(Collected data entries)
......
import Literature.NumberTheory.EllipticCurves.Sprung2012.ColemanMaps
import HarnessLib

/-!
# Sprung's ♯/♭ local conditions `E^{♯/♭}_{∞,𝔭}`, the chromatic Selmer groups `Sel^{♯/♭}(E/K_∞)`
# and their Pontryagin duals `X^{♯/♭}(E/K_∞)` (Definitions 7.9 and 7.11; hypothesis structure
# `SharpFlatSelmerDualData`)

Topic `Literature/NumberTheory/EllipticCurves`, cluster `Sprung2012` (namespace = path). Sequel of
`Sprung2012/ColemanMaps.lean` (the pairings `P_{n,x}`, Honda systems, the Coleman characterisation
`IsColemanPair` and the kernels `colemanKer • = Ker Col^•`, with the TRANSCRIPTION CONVENTION
`H¹_Iw(T) ≅ Hom_ℤ(E(K_∞·K_v), ℤ_p)` at a supersingular prime explained there). A DEFINITION file
transcribing F. E. I. Sprung, *Iwasawa theory for elliptic curves at supersingular primes: A pair of
main conjectures*, J. Number Theory **132** (2012) 1483–1506 [Sprung2012] (held text
`paper:doi-10-1016-j-jnt-2011-11-003`), **Definition 7.9** (p. 1503): "We let `E^♯_{∞,𝔭}` (resp.
`E^♭_{∞,𝔭}`) be the exact annihilator of `Ker Col^♯` (resp. `Ker Col^♭`) under the local Tate
pairing `lim←_n H¹(K_{n,𝔭_n}, T) × lim→_n H¹(K_{n,𝔭_n}, V/T) → ℚ_p/ℤ_p`" (with Lemma 7.10:
"`E(K_{∞,𝔭}) ⊗ ℚ_p/ℤ_p = lim→_n H¹(K_{n,𝔭_n}, V/T)`" at a supersingular `p`), **Definition 7.11**
(p. 1503): "`Sel^♯(E/K_∞) := Ker( Sel(E/K_∞) → E(K_{∞,𝔭}) ⊗ ℚ_p/ℤ_p / E^♯_{∞,𝔭} )`,
`Sel^♭(E/K_∞) := Ker( Sel(E/K_∞) → E(K_{∞,𝔭}) ⊗ ℚ_p/ℤ_p / E^♭_{∞,𝔭} )`. We also define their
Pontryagin duals `X^*(E/K_∞) := Hom(Sel^*(E/K_∞), ℚ_p/ℤ_p)` for `* ∈ {♯, ♭}`", in the `η = 1` form
of the introduction (p. 1486: "Let `𝔭` be the prime ideal of `ℚ_∞` above `p`, and `Sel^♯(E/ℚ_∞) :=
Ker( Sel(E/ℚ_∞) → E(ℚ_{∞,𝔭}) ⊗ ℚ_p/ℤ_p / E^♯_{∞,𝔭} )` … The statements here correspond to the
`η = 1` case in the more precise statements of Section 7"), together with the Pontryagin-dual
HYPOTHESIS STRUCTURE `SharpFlatSelmerDualData` (field for field `Kobayashi2003.SignedSelmerDualData`)
carrying `charIdeal` / `mu` / `lambda` — the objects of Thm. 1.2 / 7.14 ("`X^*(E/ℚ_∞)` … is a finitely
generated torsion `ℤ_p[[X]]`-module"), Thm. 1.4 / 7.16 (Kato divisibility) and Main Conjecture 1.3 /
7.21 ("`Char(X^*(E/ℚ_∞)) = (L^*_p(E,X))`"). VOCABULARY ONLY: definitions with bodies and proved
unfolding lemmas; NOTHING is asserted (no named fact in this file; the facts and the conjecture are NOT
stated here). HONEST FRAMING (cell `bsd-ssimc`, seat `bsd-ssimc-k3c5-kdot-split`, route K3
`SignedLowerHalves`, crux `SprungLowerHalfAtThree` = stmt-BirchSwinnertonDyer-19003; ledger definition
item `defn-SharpFlatSelmerDualData`, BLOCKED `decl-missing:SharpFlatLocalCondition`): this file supplies
the structure that item asks for; it proves nothing about any curve and moves no census cell; BSD is not
proved by any of this.

Under the convention of `ColemanMaps.lean` (`z ∈ H¹_Iw(T)` ↔ the functional `x ↦ (x, z)` on
`E(K_∞·K_v)`; the local Tate pairing of the Kummer class of `x ⊗ p^{-k}` with `z` is
`z(x)/pᵏ mod ℤ_p`), "`t ∈ E^•_{∞,𝔭}`" for `t = x ⊗ p^{-k}` reads "`z(x) ∈ pᵏ ℤ_p` for every
`z ∈ Ker Col^•`", which is `sharpFlatLocalKummerOverOfEmb` below — the exact shape of
`Kobayashi2003.localKummerOverOfEmb` (Kummer cocycles `τ ↦ τQ − Q`, `pᵏQ = x`) with the divisibility
clause added. Kobayashi's explicit `E^±(K_{n,𝔭})` play no role: "One of the insights in [Kobayashi] was to
describe the `E^±(K_{n,𝔭})` explicitly using trace maps. If one could explicitly write
`E^{♯/♭}_{∞,𝔭} = lim→_n E^{♯/♭}(K_{n,𝔭}) ⊗ ℚ_p/ℤ_p` for some easily defined `E^{♯/♭}(K_{n,𝔭})`, this
should lead to some interesting applications" (Open Problem 7.22, p. 1505).

## Contents

* `sharpFlatLocalKummerOverOfEmb W p H ι M 𝒦` — the Kummer classes `[x ⊗ p^{-k}]`, `x ∈ M`, with
  `z(x) ∈ pᵏ ℤ_p` for all `z ∈ 𝒦` (the exact annihilator of a set `𝒦` of functionals on `M`);
  for `𝒦 = Ker Col^•`, `M = E(K_∞·K_v)` this is Def. 7.9's `E^•_{∞,𝔭}` as a local condition on
  `H¹(K_∞, E[p^∞])`; it refines the classical Kummer condition
  (`sharpFlatLocalKummerOverOfEmb_le_localKummerOverOfEmb`);
* `sharpFlatSelmerInfty W κ ι ap g c • = Sel^•(E/K_∞)` (Def. 7.11 / p. 1486: the classical
  `Sel_{p^∞}(E/K_∞) = W.selmerInfty κ` cut by the •-condition at the place singled out by `ι` and all
  its conjugates), `≤ W.selmerInfty κ`, stable under the conjugation action of `Γ_K`
  (`conjH1_mem_sharpFlatSelmerInfty`);
* `SharpFlatSelmerDualData W κ γ ι ap g c •` = `X^•(E/K_∞)` with its `Λ = ℤ_p⟦T⟧`-structure
  (`T = γ − 1`) as a hypothesis structure; `charIdeal`, `mu`, `lambda`, `toDualEquiv`
  (generic API such as `eq_zero_iff_toDual_eq_zero` is not duplicated: argue with `D.bijective`).
Intended instance: `K = ℚ`, `κ` cyclotomic, `K_v = ℚ_p` (ONE place of `ℚ_∞` above `p`;
TODO(general form): several places above `p`), `ap = a_p(E)`, `g` a local lift of the normalised
generator `γ`, `c` a Honda system (`Sprung2012.IsHondaSystem`). Not here: existence of the dual datum
(a construction, as `Kobayashi2003.nonempty_signedSelmerDualData`), Thm. 7.14, Thm. 7.16, Prop. 7.19,
Main Conj. 7.21, Sprung 2024 §5.2 (the ♯/♭ Euler characteristic) — sibling files.

## References
* [Sprung2012] F. E. I. Sprung, J. Number Theory 132 (2012) 1483–1506: §1 p. 1486 (Thm. 1.2,
  Main Conj. 1.3, Thm. 1.4); Def. 7.9, Lemma 7.10, Def. 7.11 (p. 1503); Thm. 7.14, Thm. 7.16
  (p. 1504); Prop. 7.19, Main Conj. 7.21, Open Problem 7.22 (p. 1505).
* [Kobayashi2003] S. Kobayashi, Invent. Math. 152 (2003), Def. 1.1 and p. 2 ("`ℤ_p[[Γ]]` acts
  naturally on the Pontryagin dual").
* [GreenbergLNM1716] R. Greenberg, LNM 1716 (1999), §1 p. 60 (the `Λ`-action, `T = γ − 1`).
-/

noncomputable section

open scoped Classical

open NumberField IsDedekindDomain Polynomial

universe u

namespace Literature.NumberTheory.EllipticCurves.Sprung2012

open Literature.NumberTheory.EllipticCurves Literature.NumberTheory.GaloisRepresentations ZpExtension
  Literature.NumberTheory.EllipticCurves.Kobayashi2003 Literature.NumberTheory.EllipticCurves.Sprung2017


/-! ### The local condition `E^•_{∞,𝔭}`: Kummer classes annihilated by `Ker Col^•` (Def. 7.9) -/

section Kummer

variable {K : Type u} [Field K] (W : WeierstrassCurve K) (p : ℕ) [Fact p.Prime]
  (H : Subgroup (Field.absoluteGaloisGroup K))
variable {E : Type u} [Field E] [Algebra K E] (ι : AlgebraicClosure K →ₐ[K] AlgebraicClosure E)

/-- **The Kummer classes annihilated by a set of functionals** — Def. 7.9 ("We let `E^♯_{∞,𝔭}`
(resp. `E^♭_{∞,𝔭}`) be the exact annihilator of `Ker Col^♯` (resp. `Ker Col^♭`) under the local
Tate pairing `lim← H¹(K_{n,𝔭_n}, T) × lim→ H¹(K_{n,𝔭_n}, V/T) → ℚ_p/ℤ_p`") under the convention of
the module docstring, in the shape of `Kobayashi2003.localKummerOverOfEmb`: for `H ≤ Γ_K` with fixed
field `L` (meant: `H = ker κ`, `L = K_∞`), an embedding `ι` (the place `w ∣ v` of `L`), a subgroup
`M` of `E(K̄_v)` (meant: `E(L_w) = localTowerPointsOfEmb κ ι W`) and a set `𝒦` of functionals
`M →+ ℤ_p` (meant: `Ker Col^•`), the classes `c ∈ H¹(H, E[p^∞])` whose restriction to
`Gal(K̄_v/L_w)` is the Kummer cocycle `τ ↦ τQ − Q` of some `Q ∈ E(K̄_v)` with `x = pᵏQ ∈ M` — the
class of `x ⊗ p^{-k}` — such that `z(x) ∈ pᵏ ℤ_p` for every `z ∈ 𝒦` (the local Tate pairing of
`x ⊗ p^{-k}` with `z` is `z(x)/pᵏ mod ℤ_p`). An additive subgroup (closed under sum: from
`(Q₁, k₁)`, `(Q₂, k₂)` pass to `(Q₁ + Q₂, k₁ + k₂)`). For `𝒦 = ∅` or `{0}` this is the full Kummer
condition `localKummerOverOfEmb W p H ι M`. [cite: Sprung2012, Def. 7.9 and Def. 7.11 (p. 1503)] -/
def sharpFlatLocalKummerOverOfEmb (M : AddSubgroup (localPoints W E)) (𝒦 : Set (M →+ ℤ_[p])) :
    AddSubgroup (W.subgroupH1 p H) where
  carrier := {c | ∃ (φ : contOneCocycles.{0, u} (discreteTopRep H (W.geomPrimaryTorsion p)))
      (Q : localPoints W E) (k : ℕ) (hQ : (p ^ k) • Q ∈ M),
      oneCocycleClass (discreteTopRep H (W.geomPrimaryTorsion p)) φ = c ∧
      (∀ z ∈ 𝒦, (p : ℤ_[p]) ^ k ∣ z ⟨(p ^ k) • Q, hQ⟩) ∧
      ∀ τ : localSubgroupOfEmb H ι,
        pointsMapOfEmb W ι ((φ.1 (resGalSubgroupOfEmb H ι τ) : W.geomPrimaryTorsion p) :
            W.geomPoints) = (τ : Field.absoluteGaloisGroup E) • Q - Q}
  zero_mem' := ⟨0, 0, 0, by rw [smul_zero]; exact zero_mem M, oneCocycleClass_zero _,
    fun z _ => by rw [pow_zero]; exact one_dvd _,
    fun τ => by simp⟩
  add_mem' := by
    rintro c₁ c₂ ⟨φ₁, Q₁, k₁, hM₁, rfl, hK₁, h₁⟩ ⟨φ₂, Q₂, k₂, hM₂, rfl, hK₂, h₂⟩
    have hM : (p ^ (k₁ + k₂)) • (Q₁ + Q₂) ∈ M := by
      rw [smul_add]
      refine add_mem ?_ ?_
      · rw [pow_add, mul_comm, ← smul_smul]; exact AddSubgroup.nsmul_mem M hM₁ _
      · rw [pow_add, ← smul_smul]; exact AddSubgroup.nsmul_mem M hM₂ _
    refine ⟨φ₁ + φ₂, Q₁ + Q₂, k₁ + k₂, hM, oneCocycleClass_add _ φ₁ φ₂, fun z hz => ?_, fun τ => ?_⟩
    · have hx : (⟨(p ^ (k₁ + k₂)) • (Q₁ + Q₂), hM⟩ : M) =
          (p ^ k₂) • (⟨(p ^ k₁) • Q₁, hM₁⟩ : M) + (p ^ k₁) • (⟨(p ^ k₂) • Q₂, hM₂⟩ : M) := by
        apply Subtype.ext
        show (p ^ (k₁ + k₂)) • (Q₁ + Q₂) = (p ^ k₂) • ((p ^ k₁) • Q₁) + (p ^ k₁) • ((p ^ k₂) • Q₂)
        rw [smul_smul, smul_smul, ← pow_add, ← pow_add, add_comm k₂ k₁, smul_add]
      rw [hx, map_add, map_nsmul, map_nsmul, pow_add]
      refine dvd_add ?_ ?_
      · rw [nsmul_eq_mul, Nat.cast_pow, mul_comm ((p : ℤ_[p]) ^ k₁)]
        exact mul_dvd_mul_left _ (hK₁ z hz)
      · rw [nsmul_eq_mul, Nat.cast_pow]
        exact mul_dvd_mul_left _ (hK₂ z hz)
    · rw [Submodule.coe_add, ContinuousMap.add_apply, AddSubgroup.coe_add, map_add, h₁ τ, h₂ τ,
        smul_add]
      abel
  neg_mem' := by
    rintro c ⟨φ, Q, k, hM, rfl, hK, h⟩
    have hM' : (p ^ k) • (-Q) ∈ M := by rw [smul_neg]; exact neg_mem hM
    refine ⟨-φ, -Q, k, hM', ?_, fun z hz => ?_, fun τ => ?_⟩
    · rw [← oneCocycleClassₗ_apply, map_neg, oneCocycleClassₗ_apply]
    · have hx : (⟨(p ^ k) • (-Q), hM'⟩ : M) = -⟨(p ^ k) • Q, hM⟩ :=
        Subtype.ext (smul_neg _ _)
      rw [hx, map_neg]
      exact (dvd_neg).2 (hK z hz)
    · rw [Submodule.coe_neg, ContinuousMap.neg_apply, AddSubgroup.coe_neg, map_neg, h τ, smul_neg]
      abel

variable {W p H ι}

/-- Membership in the annihilator condition (unfolding). [cite: Sprung2012, Def. 7.9 (p. 1503) (unfolding)] -/
theorem mem_sharpFlatLocalKummerOverOfEmb_iff (M : AddSubgroup (localPoints W E))
    (𝒦 : Set (M →+ ℤ_[p])) (c : W.subgroupH1 p H) :
    c ∈ sharpFlatLocalKummerOverOfEmb W p H ι M 𝒦 ↔
      ∃ (φ : contOneCocycles.{0, u} (discreteTopRep H (W.geomPrimaryTorsion p)))
        (Q : localPoints W E) (k : ℕ) (hQ : (p ^ k) • Q ∈ M),
        oneCocycleClass (discreteTopRep H (W.geomPrimaryTorsion p)) φ = c ∧
        (∀ z ∈ 𝒦, (p : ℤ_[p]) ^ k ∣ z ⟨(p ^ k) • Q, hQ⟩) ∧
        ∀ τ : localSubgroupOfEmb H ι,
          pointsMapOfEmb W ι ((φ.1 (resGalSubgroupOfEmb H ι τ) : W.geomPrimaryTorsion p) :
            W.geomPoints) = (τ : Field.absoluteGaloisGroup E) • Q - Q :=
  Iff.rfl

/-- The annihilator condition is antitone in the set of functionals `𝒦`.
[cite: Sprung2012, Def. 7.9 (p. 1503) (unfolding)] -/
theorem sharpFlatLocalKummerOverOfEmb_antitone (M : AddSubgroup (localPoints W E))
    {𝒦 𝒦' : Set (M →+ ℤ_[p])} (h : 𝒦 ⊆ 𝒦') :
    sharpFlatLocalKummerOverOfEmb W p H ι M 𝒦' ≤ sharpFlatLocalKummerOverOfEmb W p H ι M 𝒦 := by
  rintro c ⟨φ, Q, k, hM, hc, hK, hτ⟩
  exact ⟨φ, Q, k, hM, hc, fun z hz => hK z (h hz), hτ⟩

/-- **The •-condition refines the Kummer condition of `M`**: forgetting the divisibility clause,
every class in `sharpFlatLocalKummerOverOfEmb W p H ι M 𝒦` lies in
`Kobayashi2003.localKummerOverOfEmb W p H ι M` (the image of `M ⊗ ℚ_p/ℤ_p`), hence in the tree's
classical local kernel (`localKummerOverOfEmb_le_localKerOverOfEmb`); so `Sel^• ⊆ Sel`.
[cite: Sprung2012, Def. 7.11 (p. 1503)] -/
theorem sharpFlatLocalKummerOverOfEmb_le_localKummerOverOfEmb (M : AddSubgroup (localPoints W E))
    (𝒦 : Set (M →+ ℤ_[p])) :
    sharpFlatLocalKummerOverOfEmb W p H ι M 𝒦 ≤ localKummerOverOfEmb W p H ι M := by
  rintro c ⟨φ, Q, k, hM, hc, -, hτ⟩
  exact ⟨φ, Q, k, hc, hM, hτ⟩

end Kummer

/-! ### `Sel^•(E/K_∞)` and its Pontryagin dual `X^•(E/K_∞)` -/

section Selmer

variable {K : Type u} [Field K] [NumberField K] (W : WeierstrassCurve K) {p : ℕ} [Fact p.Prime]
  (κ : ZpExtension K p)
variable {E : Type u} [Field E] [Algebra K E] (ι : AlgebraicClosure K →ₐ[K] AlgebraicClosure E)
......
▶ **What needs to be done**: Filter the data, keeping only the lines that contain "NumberField".

▶ **Response below**:
open NumberField IsDedekindDomain Polynomial
variable {K : Type u} [Field K] [NumberField K] (W : WeierstrassCurve K) {p : ℕ} [Fact p.Prime]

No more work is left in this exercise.